What practical impact does a conversion back to KeyID-0 serve?  What
persistent state does it affect that matters?

>> I think you're also saying that since all CPUs go through this path and
>> there is no TDX activity between the WBINVD and the native_halt() that
>> 1a and 1b basically happen for "free" without needing to do theme
>> explicitly.
> 
> Yes.  Should we mention this part in changelog?

That would be nice.
Huang, Kai Jan. 11, 2023, 12:13 a.m. UTC | #4
On Tue, 2023-01-10 at 07:27 -0800, Dave Hansen wrote:
> On 1/10/23 03:29, Huang, Kai wrote:
> > On Fri, 2023-01-06 at 16:35 -0800, Dave Hansen wrote:
> > > On 12/8/22 22:52, Kai Huang wrote:
> ...
> > > > However, this implementation doesn't convert TDX private pages back to
> > > > normal in kexec() because of below considerations:
> > > > 
> > > > 1) Neither the kernel nor the TDX module has existing infrastructure to
> > > >    track which pages are TDX private pages.
> > > > 2) The number of TDX private pages can be large, and converting all of
> > > >    them (cache flush + using MOVDIR64B to clear the page) in kexec() can
> > > >    be time consuming.
> > > > 3) The new kernel will almost only use KeyID 0 to access memory.  KeyID
> > > >    0 doesn't support integrity-check, so it's OK.
> > > > 4) The kernel doesn't (and may never) support MKTME.  If any 3rd party
> > > >    kernel ever supports MKTME, it can/should do MOVDIR64B to clear the
> > > >    page with the new MKTME KeyID (just like TDX does) before using it.
> > > 
> > > Yeah, why are we getting all worked up about MKTME when there is not
> > > support?
> > 
> > I am not sure whether we need to consider 3rd party kernel case?
> 
> No, we don't.

Good to know.

> 
> > > The only thing that matters here is dirty cacheline writeback.  There
> > > are two things the kernel needs to do to mitigate that:
> > > 
> > >  1. Stop accessing TDX private memory mappings
> > >   1a. Stop making TDX module calls (uses global private KeyID)
> > >   1b.
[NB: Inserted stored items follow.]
import Summits.NavierStokesRegularity.FluidComputer.ShellBlockLyapunovForm
import Summits.NavierStokesRegularity.FluidComputer.LyapunovEigenvalueExclusion
import Summits.NavierStokesRegularity.FluidComputer.LyapunovSkewCutSemigroup

/-!
# What a 3-L (D2-type) certificate proves, composed by name (cap g6, cell `ns-blowup`, 2026-08-26)

HONEST FRAMING (human ruling D-0035): nothing here is a claim about Navier–Stokes blow-up.
WHAT THIS IS NOT: not NS evidence. This file COMPOSES the kernel pieces of the D2 certificate chain
(`HOME/cap/D2-CHAIN-MAP.md`) into the two sentences a referee reads off a `d2_cert.py` VERDICT line,
for an abstract inner-product space `E` split into interior head `Ki` / last head shell `Kk` / first
tail shell `Ks` / deep tail `Kd` by maps `Pi Pk Ps Pd` with `Pi w + Pk w + Ps w + Pd w = w`, a
block-diagonal weight `G w = Gᵢ (Pi w) + W (Pk w) + τ (Ps w + Pd w)` and a nearest-shell-local
generator `A`:

* `generator_form_le_of_certificate` — the three certified inequalities (HEAD on `Ki ⊕ Kk` = the
  positive-pivot recursion `N′ ≽ 0`, CROSS bound `b` between shells `K`/`K+1`, TAIL levels `ηₜ` on
  `Ks ⊕ Kd`) with the non-strict pivot `b² ≤ 4 ηₕ (τ ηₜ)` give HYPOTHESIS (L)
  `Re⟪G w, A w⟫ ≤ ω · Re⟪G w, w⟫` for EVERY `w` (`ShellBlockLyapunovForm.re_inner_weight_generator_le`
  at the pieces of `w`).
* `re_eigenvalue_le_of_certificate` — with the certified weight bounds `m‖x‖² ≤ Re⟪G x, x⟫`, `m > 0`
  (S2) and `G` symmetric: every eigenpair `A v = λ • v`, `v ≠ 0`, has `Re λ ≤ ω`
  (`LyapunovEigenvalueExclusion`), WITHOUT any semigroup-generation clause — the EXCLUSION reading
  of a certificate at `ω < 0`.
* `norm_le_of_certificate` — with `m‖x‖² ≤ Re⟪G x, x⟫ ≤ M‖x‖²`: every classical trajectory
  `u' = A u` on `[0, T]` obeys `‖u t‖ ≤ √(M/m) · e^{ωt} · ‖u 0‖`
  (`LyapunovSkewCutSemigroup.norm_le_of_generator_form`, instab g11) — the semigroup reading
  `M_ω ≤ M_G`, modulo the generation clause S9 that supplies the trajectories.

No new definitions; std axioms.
-/

noncomputable section

namespace Summit.NavierStokesRegularity.FluidComputer.ShellBlockLyapunovCertificate

open RCLike Set
open scoped InnerProductSpace

open Summit.NavierStokesRegularity.FluidComputer.ShellBlockLyapunovForm
open Summit.NavierStokesRegularity.FluidComputer.LyapunovEigenvalueExclusion
open Summit.NavierStokesRegularity.FluidComputer.LyapunovSkewCutSemigroup

variable {𝕜 E : Type*} [RCLike 𝕜] [NormedAddCommGroup E] [InnerProductSpace 𝕜 E]

/-- **HYPOTHESIS (L) for every `w`, from the three certified pieces.** Setting: four submodules with
the head pieces orthogonal to the tail pieces and `Ks ⟂ Kd`; decomposition maps `Pi Pk Ps Pd` into
them with `Pi w + Pk w + Ps w + Pd w = w`; block-diagonal weight pieces `Gᵢ Ki ⊆ Ki`, `W Kk ⊆ Kk`,
tail weight `τ ≥ 0`; nearest-shell locality of `A`. Certified: HEAD
`Re⟪Gᵢ i + W k, A (i + k)⟫ − ω Re⟪Gᵢ i + W k, i + k⟫ ≤ −ηₕ‖k‖²` on `Ki × Kk`; CROSS
`|Re⟪W k, A s⟫ + τ Re⟪s, A k⟫| ≤ b‖k‖‖s‖` on `Kk × Ks`; TAIL
`Re⟪s + d, A (s + d)⟫ − ω‖s + d‖² ≤ −ηₜ‖s + d‖²` on `Ks × Kd`; `0 ≤ ηₕ`, `0 ≤ ηₜ`,
`b² ≤ 4 ηₕ (τ ηₜ)`. Conclusion: `Re⟪G w, A w⟫ ≤ ω · Re⟪G w, w⟫` for all `w`, where
`G w = Gᵢ (Pi w) + W (Pk w) + τ (Ps w + Pd w)`. -/
theorem generator_form_le_of_certificate
    {Ki Kk Ks Kd : Submodule 𝕜 E}
    (h_is : Ki ⟂ Ks) (h_id : Ki ⟂ Kd) (h_ks : Kk ⟂ Ks) (h_kd : Kk ⟂ Kd) (h_sd : Ks ⟂ Kd)
    {Pi Pk Ps Pd : E → E} (hPi : ∀ w, Pi w ∈ Ki) (hPk : ∀ w, Pk w ∈ Kk) (hPs : ∀ w, Ps w ∈ Ks)
    (hPd : ∀ w, Pd w ∈ Kd) (hsum : ∀ w, Pi w + Pk w + Ps w + Pd w = w)
    {A Gi W : E →ₗ[𝕜] E} (hGi : ∀ x ∈ Ki, Gi x ∈ Ki) (hW : ∀ x ∈ Kk, W x ∈ Kk)
    (hA_id : ∀ x ∈ Ki, ∀ y ∈ Kd, ⟪x, A y⟫_𝕜 = 0) (hA_di : ∀ x ∈ Kd, ∀ y ∈ Ki, ⟪x, A y⟫_𝕜 = 0)
    (hA_kd : ∀ x ∈ Kk, ∀ y ∈ Kd, ⟪x, A y⟫_𝕜 = 0) (hA_dk : ∀ x ∈ Kd, ∀ y ∈ Kk, ⟪x, A y⟫_𝕜 = 0)
    (hA_is : ∀ x ∈ Ki, ∀ y ∈ Ks, ⟪x, A y⟫_𝕜 = 0) (hA_si : ∀ x ∈ Ks, ∀ y ∈ Ki, ⟪x, A y⟫_𝕜 = 0)
    {τ ω ηh ηt b : ℝ} (hτ : 0 ≤ τ) (hηh : 0 ≤ ηh) (hηt : 0 ≤ ηt) (hpiv : b ^ 2 ≤ 4 * ηh * (τ * ηt))
    (hHead : ∀ i ∈ Ki, ∀ k ∈ Kk,
      re ⟪Gi i + W k, A (i + k)⟫_𝕜 - ω * re ⟪Gi i + W k, i + k⟫_𝕜 ≤ -ηh * ‖k‖ ^ 2)
    (hCross : ∀ k ∈ Kk, ∀ s ∈ Ks, |re ⟪W k, A s⟫_𝕜 + τ * re ⟪s, A k⟫_𝕜| ≤ b * ‖k‖ * ‖s‖)
    (hTail : ∀ s ∈ Ks, ∀ d ∈ Kd,
      re ⟪s + d, A (s + d)⟫_𝕜 - ω * ‖s + d‖ ^ 2 ≤ -ηt * ‖s + d‖ ^ 2)
    {G : E → E} (hGdef : ∀ w, G w = Gi (Pi w) + W (Pk w) + ((τ : 𝕜) • (Ps w + Pd w))) (w : E) :
    re ⟪G w, A w⟫_𝕜 ≤ ω * re ⟪G w, w⟫_𝕜 := by
  have key := re_inner_weight_generator_le h_is h_id h_ks h_kd h_sd hGi hW hA_id hA_di hA_kd hA_dk
    hA_is hA_si hτ hηh hηt hpiv (hPi w) (hPk w) (hPs w) (hPd w)
    (hHead _ (hPi w) _ (hPk w)) (hCross _ (hPk w) _ (hPs w)) (hTail _ (hPs w) _ (hPd w))
  have hw : A w = A (Pi w + Pk w + Ps w + Pd w) := by rw [hsum w]
  have hw' : (ω : ℝ) * re ⟪G w, w⟫_𝕜 = ω * re ⟪G w, Pi w + Pk w + Ps w + Pd w⟫_𝕜 := by rw [hsum w]
  rw [hw, hw', hGdef w]
  exact key

/-- **The EXCLUSION reading of a certificate.** Under the hypotheses of
`generator_form_le_of_certificate`, if moreover the weight is symmetric (`⟪G x, y⟫ = ⟪x, G y⟫`) and
bounded below (`m‖x‖² ≤ Re⟪G x, x⟫`, `m > 0` — the certified `(L3)` line), then every eigenpair
`A v = λ • v` with `v ≠ 0` has `Re λ ≤ ω`. For a certificate at `ω < 0` this says: the section has
NO eigenvalue with `Re λ > ω` (in particular none with `Re λ ≥ 0`). No semigroup clause is used. -/
theorem re_eigenvalue_le_of_certificate
    {G : E → E} (hGsym : ∀ x y : E, ⟪G x, y⟫_𝕜 = ⟪x, G y⟫_𝕜) {m ω : ℝ} (hm0 : 0 < m)
    (hm : ∀ x : E, m * ‖x‖ ^ 2 ≤ re ⟪G x, x⟫_𝕜) {A : E →ₗ[𝕜] E}
    (hL : ∀ w : E, re ⟪G w, A w⟫_𝕜 ≤ ω * re ⟪G w, w⟫_𝕜)
    {v : E} {lam : 𝕜} (hv0 : v ≠ 0) (hv : A v = lam • v) : re lam ≤ ω :=
  re_eigenvalue_le_of_generator_form_on (D := Set.univ) (A := fun x => A x) hGsym hm0 hm
    (fun w _ => hL w) (Set.mem_univ v) hv0 hv

section Trajectories

variable [NormedSpace ℝ E]

/-- **The SEMIGROUP reading of a certificate (`M_ω ≤ M_G = √(M/m)`).** Under the hypotheses of
`generator_form_le_of_certificate`, if the weight is a symmetric bounded real-linear map with
`m‖x‖² ≤ Re⟪G x, x⟫ ≤ M‖x‖²`, `m > 0` (the certified `(L3)` line), then every classical trajectory
`u` of `u' = A u` on `[0, T]` obeys `‖u t‖ ≤ √(M/m) · e^{ωt} · ‖u 0‖` — by
`LyapunovSkewCutSemigroup.norm_le_of_generator_form`; the existence of such trajectories for a dense
set of data is the generation clause S9, outside this file. -/
theorem norm_le_of_certificate
    {G : E →L[ℝ] E} (hGsym : ∀ x y : E, ⟪G x, y⟫_𝕜 = ⟪x, G y⟫_𝕜) {m M ω T : ℝ} (hm0 : 0 < m)
    (hm : ∀ x : E, m * ‖x‖ ^ 2 ≤ re ⟪G x, x⟫_𝕜) (hM : ∀ x : E, re ⟪G x, x⟫_𝕜 ≤ M * ‖x‖ ^ 2)
    {A : E →ₗ[𝕜] E} (hL : ∀ w : E, re ⟪G w, A w⟫_𝕜 ≤ ω * re ⟪G w, w⟫_𝕜)
    {u : ℝ → E} (hu : ∀ t ∈ Icc 0 T, HasDerivWithinAt u (A (u t)) (Icc 0 T) t) :
    ∀ t ∈ Icc 0 T, ‖u t‖ ≤ Real.sqrt (M / m) * Real.exp (ω * t) * ‖u 0‖ :=
  norm_le_of_generator_form hGsym hm0 hm hM (D := Set.univ) (A := fun x => A x)
    (fun w _ => hL w) hu (fun _ _ => Set.mem_univ _)

end Trajectories

end Summit.NavierStokesRegularity.FluidComputer.ShellBlockLyapunovCertificate

end
import Mathlib
import HarnessLib
import Summits.ValiantsHypothesis.ValiantsHypothesis.Theorems.LacunarySymmetroidMatrixDescartesOsculationLawPeelComponent
import Summits.ValiantsHypothesis.ValiantsHypothesis.Theorems.LacunarySymmetroidMatrixDescartesOsculationLawPeelComponentUnique
import Summits.ValiantsHypothesis.ValiantsHypothesis.Theorems.LacunarySymmetroidMatrixDescartesOsculationLawPeelComponentCount
import Summits.ValiantsHypothesis.ValiantsHypothesis.Theorems.LacunarySymmetroidMatrixDescartesOsculationLawPeelEndCharges
import Summits.ValiantsHypothesis.ValiantsHypothesis.Theorems.LacunarySymmetroidMatrixDescartesOsculationLawPeelMultiplicityAccounting

/-!
# ValiantsHypothesis / LacunarySymmetroid — crux `MatrixDescartes` (stmt-ValiantsHypothesis-18050, V1),
# line `Cruxes/MatrixDescartes/Lines/osculation_law.lean` («osculation-law»), stub `stub_peel` (ALL ranks):
# THE COMPONENT COUNT — `Z₊mult(g) ≤ 2·#osc + 2r + 2·Z₊mult(a₀) + 2·Z₊mult(a_r)` MODULO THE END COST
# (pieces (γ3)+(γ4) of NOTE-p7g12-peel-general-r-sizing.md §6)

COEFFICIENT FORM `Φ = Σ_{k≤r} X₁^k·ι(a_k)` (the rank-`r` letter by `OsculationLetter.insertionPoly_rank_card`), vertical
family `P t = Σ_k X^k C(a_k(t))`, hyperbolic for `t > 0`, finite osculation set in general position, arc `b = c·tᴺ`
(`c > 0`) avoiding it, `a₀, a_r ≢ 0`.  THE COUNT: every positive root of `g(t) = Φ(t, c tᴺ)` lies on the COMPONENT
(`exists_component`, horizon `B` beyond all roots) of a unique FIRST root (`component_eq`: components of distinct first
roots are disjoint); on one component the roots number `≤ 2·(#own osculation points + 1)` (p7's
`card_roots_on_branch_le`); the own osculation sets are disjoint, and the components are charged to their RIGHT ENDS:
ALIVE at `B` — at most `natDegree (P B) ≤ r` of them (`card_le_natDegree_of_alive`); ZERO at `ω` — at most
`rootMultiplicity 0 (P ω)` of them per `ω` (`card_le_rootMultiplicity_of_tendsto_zero`); ESCAPE at `ω` — at most
`rootMultiplicity 0` of the reflected fibre (`card_le_rootMultiplicity_reflect_of_tendsto_atTop`).  The conversion of
these multiplicities into ORDERS OF VANISHING of `a₀`, `a_r` — the END COST «`mult₀(P ω) ≤ ord_ω a₀`», true for
hyperbolic families (Alekseevsky–Kriegl–Losik–Michor 1998, Lemma 3.7, with analytic coefficients) — is taken as the two
HYPOTHESES `hcost0`, `hcostr`; they are discharged at `r = 3` in `…PeelRankThree` from the tree's `no_fold_hyperbolic`
and `three_le_rootMultiplicity_of_triple_root/_escape`, and are the ONE remaining input for general `r`.
Honest framing: a CONDITIONAL rank-free count toward the OPEN stub `stub_peel` (all `r`); nothing of the summit is
proved; `MatrixDescartes`, the LAW and `VP ≠ VNP` are NOT proved.  No definitions, no named facts.  (val-lit-p4 g13,
helper `--supports stmt-ValiantsHypothesis-18050`; desk RULING #279 (a).)
-/

-- `Summit.ValiantsHypothesis.ValiantsHypothesis.…` is the tree's mandated single-conjunct layout (Sub = Summit).
set_option linter.dupNamespace false

noncomputable section

namespace Summit.ValiantsHypothesis.ValiantsHypothesis.Theorems.LacunarySymmetroidMatrixDescartes

open Polynomial Set Filter
open MvPolynomial (pderiv)
open scoped BigOperators Topology

namespace OsculationPeel

/-- **Multiset bookkeeping**: if every element of `M` is counted, with at least its multiplicity, by some `T i`,
`i ∈ s`, then `card M ≤ Σ_{i ∈ s} card (T i)`. [folklore] -/
theorem card_le_sum_card_of_cover {α ι : Type*} [DecidableEq α] (M : Multiset α) (s : Finset ι)
    (T : ι → Multiset α) (h : ∀ x ∈ M, ∃ i ∈ s, M.count x ≤ (T i).count x) :
    Multiset.card M ≤ ∑ i ∈ s, Multiset.card (T i) := by
  classical
  have h1 : Multiset.card M = ∑ x ∈ M.toFinset, M.count x := (Multiset.toFinset_sum_count_eq M).symm
  have h2 : ∀ x ∈ M.toFinset, M.count x ≤ ∑ i ∈ s, (T i).count x := by
    intro x hx
    obtain ⟨i, hi, hle⟩ := h x (Multiset.mem_toFinset.1 hx)
    exact hle.trans (Finset.single_le_sum (f := fun i => (T i).count x) (fun _ _ => Nat.zero_le _) hi)
  have h3 : ∀ i ∈ s, ∑ x ∈ M.toFinset, (T i).count x ≤ Multiset.card (T i) := by
    intro i _
    calc ∑ x ∈ M.toFinset, (T i).count x
        = ∑ x ∈ M.toFinset ∩ (T i).toFinset, (T i).count x :=
          (Finset.sum_subset Finset.inter_subset_left fun x hx hx' =>
            Multiset.count_eq_zero_of_notMem fun hm =>
              hx' (Finset.mem_inter.2 ⟨hx, Multiset.mem_toFinset.2 hm⟩)).symm
      _ ≤ ∑ x ∈ (T i).toFinset, (T i).count x :=
          Finset.sum_le_sum_of_subset_of_nonneg Finset.inter_subset_right (fun _ _ _ => Nat.zero_le _)
      _ = Multiset.card (T i) := Multiset.toFinset_sum_count_eq _
  calc Multiset.card M = ∑ x ∈ M.toFinset, M.count x := h1
    _ ≤ ∑ x ∈ M.toFinset, ∑ i ∈ s, (T i).count x := Finset.sum_le_sum h2
    _ = ∑ i ∈ s, ∑ x ∈ M.toFinset, (T i).count x := Finset.sum_comm
    _ ≤ ∑ i ∈ s, Multiset.card (T i) := Finset.sum_le_sum h3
Stop TDX guests from running (uses per-guest KeyID)
> > >  2. Flush any cachelines from previous private KeyID writes
> > > 
> > > There are a couple of ways we can do #2.  We do *NOT* need to convert
> > > *ANYTHING* back to KeyID 0.  Page conversion doesn't even come into play
> > > in any way as far as I can tell.
> > 
> > May I ask why?  When I was writing this patch I was not sure whether kexec()
> > should give the new kernel a clean slate.  SGX driver doesn't EREMOVE all EPC
> > during kexec() but depends on the new kernel to do that too, but I don't know
> > what's the general guide of supporting kexec().
> 
> Think about it this way: kexec() is modifying persistent (across kexec)
> state to get the system ready for the new kernel.  The caches are
> persistent state.  Devices have persistent state.  Memory state persists
> across kexec().  The memory integrity metadata persists.
> 
> What persistent state does a conversion to KeyID-0 affect?  It resets
> the integrity metadata and the memory contents.
> 
> Kexec leaves memory contents in place and doesn't zero them, so memory
> contents don't matter.  The integrity metadata also doesn't matter
> because the memory will be used as KeyID-0 and that KeyID doesn't read
> the integrity metadata.

Right.  So I guess we just need to call out the new kernel will use memory as
KeyID-0?

> 
> What practical impact does a conversion back to KeyID-0 serve?  What
> persistent state does it affect that matters?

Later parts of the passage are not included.